##### RECORDS PROVIDED #####
import Summits.HodgeConjecture.HodgeConjecture.Theorems.Ring2AbelianAllWeilTwistedProducts
import Summits.HodgeConjecture.HodgeConjecture.Theorems.Ring2AbelianAllWeilHyperbolicRungs
import Literature.AlgebraicGeometry.HodgeTheory.WeilTypeHodgeRing
import Literature.AlgebraicGeometry.HodgeTheory.WeilClassesTwistedSquare
import Literature.AlgebraicGeometry.VanGeemen1994.WeilDiscriminantOfHyperbolic
import HarnessLib

/-!
# Ring 2 · AbelianAll — ANDRÉ AXIS, PART XLIX-a: THE WEIL PLANES OF ISODISCRIMINANTAL TWISTED PRODUCTS `X_s × X̄_t`
  ARE ALGEBRAIC GRANTED THE SPLIT RUNG IN HALF-DIMENSION `2n` (owed item (o149), on top of ab-weil-1's twisted-product discriminant)

HONEST FRAMING (sub-cell `pub-hodge-ring2-ab-*`, verbatim): research route, not a corollary; conditional on HC_CM plus
one named minimal statement. (Cell `pub-hodge-ring2`, verbatim: research route conditional on HC_CM; not a corollary;
Q11.4-sentence-2 already refuted in dim ≥ 3.) `HC_CM` does not occur in this file. No definition, no named fact, no
`sorry`; ABELIAN-VARIETY level (no pencil). §§1–2 are fact-free; §3 takes the cell's typed nodes
`Stubs.WeilAlgebraicSplitHyperplane (n + n) d` (crux line `e-step-secant-induction`), `WeilTypeLadder.SplitWeilAbelianVarieties`
(R2) and `Ring2.Hypotheses.WeilClassesComponent (n + n) d [1]` as BINDERS (hypotheses, never facts); §4 is on-path.

CONTEXT. Part XLVIII (gen 40) proved, for compact pencils of `ℚ(√−d)`-Weil `2n`-folds, `β ⟸` [the Weil PLANES
`weilClassesOf (A_s × A_t) Φ_s (2n) d` of the conjugate-twisted products `(X_s × X_t, φ_s × (−φ_t))` are algebraic for
uncountably many `s`] `+ Verdier` (`…AndreTwistedProductRows`, hypothesis `hW`), and left the dictionary "`X_s × X̄_t` is a SPLIT
Weil `4n`-fold" in print only (owed (o149)). Seat ab-weil-1 (gen 108, `Ring2AbelianAllWeilTwistedProducts`, landed while this
part was being written) has now put the discriminant half in the kernel: `hasWeilDiscriminantNondeg_neg_iff` (`det H` is blind
to `φ ↦ −φ`), `isSplitWeilType_twistedProd_of_class_eq` (**two members of ONE component `(n, d, δ)` have a twisted product of
SPLIT Weil type**) and the edge from the cell's split component to the RATIONAL HODGE Weil classes of the twisted product —
explicitly NOT the Weil plane. This file closes the remaining gap to part XLVIII-c's hypothesis `hW`, which is about the PLANE:

* §1 `isSplitWeilType_twistedProd_of_comm` — ab-weil-1's split theorem for an ABSTRACT endomorphism `Φ` of `A × B` with
  `Φ ≫ pr₁ = pr₁ ≫ φ`, `Φ ≫ pr₂ = pr₂ ≫ (−ψ)` (the shape in which part XLVIII-c charts the twisted structures; `Φ = φ × (−ψ)`
  by `AbelianVariety.prod_hom_ext`).
* §2 **`isSplitWeilType_twistedSquare` — the twisted square `(A × A, φ × (−φ))` of EVERY Weil-type pair is of split Weil
  type** (a pair is isodiscriminantal with itself; embedding and class from `VanGeemen1994.exists_projectiveEmbedding_hasWeilDiscriminantNondeg`);
  for comparison `weilClassesOf_twistedSquare_algebraic` records the Hodge–Weil ladder's stronger fact that its Weil plane is
  even ALGEBRAIC outright (`HodgeTheory.weilClassesOf_twistedSquare_le_algebraicClasses`) — the member `s = t` of part XLVIII-i.
* §3 **THE WEIL PLANE BY NODE.** For `(A, φ)`, `(B, ψ)` of Weil type `(n, n)` in one component `(n, d, δ)` and any such `Φ`:
  `weilClassesOf (A × B) Φ (n + n) d ≤ N^{n+n}(A × B)` granted EITHER the slice `Stubs.WeilAlgebraicSplitHyperplane (n + n) d`
  (`…_of_splitHyperplane`), OR the summit-side rung `SplitWeilAbelianVarieties` when `n ≥ 2`
  (`…_of_splitWeilAbelianVarieties`, through ab-weil's `splitWeilAbelianVarieties_iff_forall_splitHyperplane`), OR the cell's
  split component `WeilClassesComponent (n + n) d [1]` (`…_of_split_component`). The step from rational Hodge classes to the
  plane is van Geemen 4.9 on the carriers (`IsWeilType.weilClassesOf_le_algebraicClasses`: under Weil type the plane is the
  complex span of its rational `(N,N)` classes), applied to the twisted product, which IS of Weil type `(2n, 2n)`
  (`IsWeilType.neg`, `isWeilType_prod`). W₆, member level: `weilClassesOf_twistedTwelvefold_le_algebraicClasses_of_splitWeilAbelianVarieties`.
* §4 on-path: all of §3 are cases of the summit (`weilClassesOf_twistedProd_le_algebraicClasses_of_hodgeConjecture`).

HONEST COMPARISON. "Isodiscriminantal" (same class `δ`) is automatic in print for two members of one polarized family with
flat `K`-action (local constancy of `det H`); on the carriers it is a hypothesis (no parallel transport in `R¹f_*ℚ`). At NODE
level the rung `(2n, d)` used here and the rung `(n + 1, d)` of part XLIV-f (`SplitEightfolds ⟹ W₆` by the tree's Schoen
descent `stub_descend`) both lie below `SplitWeilAbelianVarieties`; `R2₈ = SplitEightfolds` is the `n = 4` instance of R2, so
for W₆ the present edge (R2 at `n = 6`) is DOMINATED by part XLIV-f at node level. Its content is the exact dictionary: the
hypothesis `hW` of part XLVIII-c is an instance of the split rung `(2n, d)` for split `4n`-folds OF PRODUCT SHAPE, and
conversely (part XLVIII-f, fact-free) `B⋆(𝒳) ∀η` forces these instances. No case of the Hodge conjecture is claimed; nothing
minimal is claimed; N104 untouched. The pencil rows are part XLIX-b.

## References

* [vanGeemen1994HodgeAV] B. van Geemen, An introduction to the Hodge conjecture for abelian varieties, LNM 1594 (1994),
  4.9, Lemma 5.2 (2)–(4), 5.4 and (5.4.1), proof of Thm. 6.12.
* [Landherr1936HermitianForms] W. Landherr, Abh. Math. Sem. Hamburg 11 (1936) 245–248.
* [Schoen1998HodgeWeilAddendum] C. Schoen, Compositio Math. 114 (1998), §10.
* [Markman2025SurveySecant] E. Markman, arXiv:2509.23403, §11.5 Step 2 and §12 (preprint, unrefereed).
* [Deligne2000] P. Deligne, The Hodge conjecture (Clay problem description, 2000), §1.
-/

set_option linter.dupNamespace false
#####
Establish how many lines of the entries hold the word "named", giving nothing but the number.

## RESULT OF THIS EXERCISE
2